Oh this is going to make teaching intro to computer science sooooo 'interesting'.
It wouldn't be so bad if the students looked at the generated code and understood it, but experience tells me most of them will not.
Of course it will not write complete functions correctly.
It looks to you like it should work, but it doesn't, and you can't figure out why.
That's not "mostly working," that's a frustrating waste of time. It's hard enough to notice when you accidentally swap `i` and `j` -- why would you want to make your life even more miserable by spending your time finding all of the instances where a pattern matching robot has done something similar in an unfamiliar block?
And if you do happen to get "mostly working" code, but only want it to stay together long enough for you to fundraise, you're basically stating that you plan on foisting this technical debt onto the poor sod you happen to hire.
Attitudes like yours are the reason this dogpile scares me.
I could see Copilot used in such a way. I think the interaction would have to change though: force the user to give it the tests as input, not give it some basic instruction, have it generate code, and then I try to write tests after. The tests should be the spec that Copilot uses to generate its output.
Right now, I'm not excited about Copilot. Like you say, understanding what Copilot spits out is difficult and I suspect more error prone than just writing it yourself (since we often see what we want to see and can overlook even glaring mistakes). I'm also not excited about them ignoring the licenses of the code they trained on. But I can imagine a future iteration that generated code to pass some tests that I could get excited about.
In this exploration stage, total correctness doesn't matter since you're just getting a feel for the data. Copilot might help a lot with the associated boilerplate.
> The programmer does not even have to be exact in his own ideas‑he may have a range of acceptable computer answers in mind and may be content if the computer's answers do not step out of this range. The programmer does not have to fixate the computer with particular processes. In a range of uncertainty he may ask the computer to generate new procedures, or he may recommend rules of selection and give the computer advice about which choices to make. Thus, computers do not have to be programmed with extremely clear and precise formulations of what is to be executed, or how to do it.
From: https://web.media.mit.edu/~minsky/papers/Why%20programming%2...
Having offline coding interviews to find Software Engineers will become even more important.

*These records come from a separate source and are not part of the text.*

/-!
# TiltedLandingLaw421R3 — lens-1: RUNG 2 of the arc-sign ladder, part D — the partition loop inequality (multi-arc bookkeeping)

LENS-1 gen-6 module image `rh33346-cover/lens-1/ArcSignD-v1.lean` (landing target `…/Theorems/TiltedLandingLaw421R3Lens1ArcSignD.lean`; single import =
part C; namespace `RhW08.Lens1ArcSign`; 0 `sorry`, no instances / notation; checked BY CHAIN over the ArcSign A/B/C images until tree).

THE MULTI-ARC IDENTITY AS AN INEQUALITY (memo `O6b-MULTIARC-MEMO-v1.md` §2, NODE v14 P8-R2).  Along the upper half `[0, ½]` of a loop `Γ` (later
`Γ = (f^{(j+1)}/f^{(j)}) ∘ circleLoop`), cut at the points where `Γ` is REAL, the POTENTIAL `Q(t) := Im l(t) − (π/2)·σ(t)` (`l` a continuous
logarithm, `σ = ±1` the sign of `Re Γ` at a real point) is CONSTANT across a good piece (`Im Γ ≤ 0`, rotate by `i`: `log_increment_eq`) and changes
by `π(σ_start − σ_end) ∈ {0, ±2π}` across a bad piece (`Im Γ ≥ 0`, rotate by `−i`) — negative exactly for an ASCENDING bad piece.  Hence, with no
ascending bad piece, `Im (l(½) − l(0)) ≥ (π/2)(σ(½) − σ(0))` (§3, by induction along the finitely many real points), and for a conjugation-symmetric
loop `2·wind Γ = sgn Re Γ(½) − sgn Re Γ(0) + n`, `n ∈ ℕ` (§4) — the `m̃ = 0` lemma `two_mul_wind_eq` is the case of no bad piece.  §5 supplies the
finiteness of the real points for `Γ = (G′/G) ∘ circleLoop` (real-analytic in `t`; identity theorem: finitely many, or `Γ` real on the whole arc).

CONTENT: §1 `zsgn`, `sgn_eq_zsgn`, `im_log_I_mul`, `im_log_negI_mul` · §2 `im_incr_piece_down`, `im_incr_piece_up` · §3 `pos_or_neg_of_ne_zero`,
★ `im_incr_ge_of_noAsc` · §4 ★ `two_mul_wind_ge` · §5 `circleLoop_one_sub`, `analyticAt_im_logDeriv_circleLoop`, ★ `breaks_finite_or_flat`.

HONEST LABEL: loop / analytic bookkeeping only; RUNG 2 (`PinningOfNoAscendingArc`) is proved in part E from these; `TopPinning`, 33346, 33347 OPEN;
nothing here bears on the truth of RH; RH is not proved; checked ≠ proved.
-/

noncomputable section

The funny part will be when all the human programmers who steal code will get doxed as a side effect. It shine a light on lots of skeletons in the closet.
do not ignore the elephant in the room. copilot is stealing code from projects with open licenses.

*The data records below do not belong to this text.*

import Summits.QuantumFields.BalabanUV.Beta.GAN24.SrecWilsonSector

/-!
# `BalabanUV.Beta.GAN24.SrecAtRowOfSectors` — binder row G-an2-4 / (CONV-C), CT-ROUTE: THE SOCKET «hS0 FOR THE RECURSIVE COMB FAMILY `SrecAt` FROM ITS
# TWO SECTORS» — the Wilson lineage `wilsonSecAt` (hS0: the owner's `WilsonSectorRow` ∕ `WilsonSectorRowHolds`) and the border∕Λ-born remainder `bornSecAt`
# (hS0: leaf-02's CT-3aV∕CT-3aH cells + leaf-03's (E-α-V) + the «CT-3cV» assembly, in flight), by leaf-03 g52's `SrecAt_eq_wilsonSecAt_add_bornSecAt` and the
# additivity of the change of units (row owner, `gen19/CT3-MECHANISM-v1.2.md` §C∕§D; generic `d`)

NOT IN PRINT; OUR BOOKKEEPING ([folklore]: `SrecWilsonSector.SrecAt_eq_wilsonSecAt_add_bornSecAt` + `StencilSlotOfShapes.unitS_add` + lit `locStencil_add` at the
common rate; no estimate, no cited fact, no `def`, no `def … : Prop`).  HONEST FRAMING (cell contract, verbatim): «discharging `BetaPertH` makes Bałaban's UV
stability UNCONDITIONAL — a real constructive-QFT result; it is NOT the continuum limit and NOT the Clay problem.»  HONEST DEPENDENCY (verbatim): «continuum YM on
T⁴ ⇐ BetaPertH ∧ nine spine estimates (0/9 proved); BetaPertH ⇐ (D1) ∧ (D4) ∧ CAP+tail; G-an2-4 gates asym, D1 and NE2/3/4.»  Discharges NOTHING by itself (both
sector letters are HYPOTHESES here); when both land, `hSrow` for the comb family `SrecAt` is two `exact`s; the sym family `JsB12Sym` is CT-5.  NEVER «G-an2-4 closed»
as (CONV-C); NOT D1, NOT `BetaPertH`, NOT continuum, NOT Clay.
Unit `b2b-balaban-gan24-p1` (row owner G-an2-4, gen 19), 2026-08-21.
-/

noncomputable section

open Literature.MathematicalPhysics.QuantumFieldTheory.Balaban1983to89.Beta
open OneStepResolventKernel (LocStencil)
open StepJetData (locStencil_add)
open AffineAveraging (box toSite)
open Summit.QuantumFields.BalabanUV.Beta.HessKerDressedUnits (unitS)
open Summit.QuantumFields.BalabanUV.Beta.GAN24.CombesThomas (sfStep smStep)
open Summit.QuantumFields.BalabanUV.Beta.WardLocusRecursive (SrecAt)
open Summit.QuantumFields.BalabanUV.Beta.GAN24.SrecWilsonSector (wilsonSecAt bornSecAt SrecAt_eq_wilsonSecAt_add_bornSecAt)
open Summit.QuantumFields.BalabanUV.Beta.GAN24.StencilSlotOfShapes (unitS_add locStencil_mono')

namespace Summit.QuantumFields.BalabanUV.Beta.GAN24.SrecAtRowOfSectors

variable {d Lc : ℕ} [NeZero Lc]

/-- NOT IN PRINT; OUR BOOKKEEPING.  **hS0 FOR THE COMB RECURSIVE FAMILY FROM ITS TWO SECTORS** (generic `d`, any coefficients): uniform-in-`j` local-stencil
letters for the unit tables of the Wilson lineage `wilsonSecAt` and of the remainder `bornSecAt` (each with ONE constant and ONE rate for all levels and all
in-block roots) give the same for `SrecAt` — constant `Cw + Cb`, rate `min δw δb`. -/
theorem exists_hS0_SrecAt_of_sectors (cE cVH cΛ : ℝ)
    (hW : ∃ Cw δw : ℝ, 0 < δw ∧ ∀ (rr : Fin (d + 1) → ℕ), rr ∈ box (d + 1) Lc →
      ∀ j : ℕ, LocStencil (unitS (sfStep Lc j) (smStep d Lc j) (wilsonSecAt Lc (toSite rr) cE j)) Cw δw)
    (hB : ∃ Cb δb : ℝ, 0 < δb ∧ ∀ (rr : Fin (d + 1) → ℕ), rr ∈ box (d + 1) Lc →
      ∀ j : ℕ, LocStencil (unitS (sfStep Lc j) (smStep d Lc j) (bornSecAt Lc (toSite rr) cE cVH cΛ j)) Cb δb) :
    ∃ Cs δS : ℝ, 0 < δS ∧ ∀ (rr : Fin (d + 1) → ℕ), rr ∈ box (d + 1) Lc →
      ∀ j : ℕ, LocStencil (unitS (sfStep Lc j) (smStep d Lc j) (SrecAt d Lc (toSite rr) cE cVH cΛ j)) Cs δS := by
  obtain ⟨Cw, δw, hδw, hW⟩ := hW
  obtain ⟨Cb, δb, hδb, hB⟩ := hB
  refine ⟨Cw + Cb, min δw δb, lt_min hδw hδb, fun rr hrr j => ?_⟩
  rw [SrecAt_eq_wilsonSecAt_add_bornSecAt, unitS_add]
  exact locStencil_add (locStencil_mono' (hW rr hrr j) le_rfl (min_le_left _ _)) (locStencil_mono' (hB rr hrr j) le_rfl (min_le_right _ _))

/-- NOT IN PRINT; OUR BOOKKEEPING.  The same with the sector letters quantified root by root (constants may be chosen per root; useful when a cell bound is proved for one
fixed in-block root). -/
theorem locStencil_unitS_SrecAt_of_sectors (cE cVH cΛ : ℝ) {rr : Fin (d + 1) → ℕ} {Cw δw Cb δb : ℝ}
    (hW : ∀ j : ℕ, LocStencil (unitS (sfStep Lc j) (smStep d Lc j) (wilsonSecAt Lc (toSite rr) cE j)) Cw δw)
    (hB : ∀ j : ℕ, LocStencil (unitS (sfStep Lc j) (smStep d Lc j) (bornSecAt Lc (toSite rr) cE cVH cΛ j)) Cb δb) (j : ℕ) :
    LocStencil (unitS (sfStep Lc j) (smStep d Lc j) (SrecAt d Lc (toSite rr) cE cVH cΛ j)) (Cw + Cb) (min δw δb) := by
  rw [SrecAt_eq_wilsonSecAt_add_bornSecAt, unitS_add]
  exact locStencil_add (locStencil_mono' (hW j) le_rfl (min_le_left _ _)) (locStencil_mono' (hB j) le_rfl (min_le_right _ _))

end Summit.QuantumFields.BalabanUV.Beta.GAN24.SrecAtRowOfSectors

end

Developers who not use this (or similar tools) will not be hired, or only in particular niche domains where correctness matters.
You're basically asking a robot that stayed up all night reading a billion lines of questionable source code to go on a massive LSD trip and then use the resulting fever dream to fill in your for loops.
Coming from a hardware background where you often spend 2-8x of your time and money on verification vs. on the actual design, it seems obvious to me that Copilot as implemented today will either not provide any value (best case), will be a net negative (middling case), or will be a net negative, but you won't realize that you've surrounded yourself with a minefield for a few years (worst case).
Having an "autocomplete" that can suggest more lines of code isn't better, it's worse. You still have to read the result, figure out what it's doing, and figure out why it will or will not work. Figuring out that it won't work could be relatively straightforward, as it is today with normal "here's a list of methods" autocomplete. Or it could be spectacularly difficult, as it would be when Copilot decides to regurgitate "fast inverse square root" but with different constants. Do you really think you're going to be able to decipher and debug code like that repeatedly when you're tired? When it's a subtly broken block of code rather than a famous example?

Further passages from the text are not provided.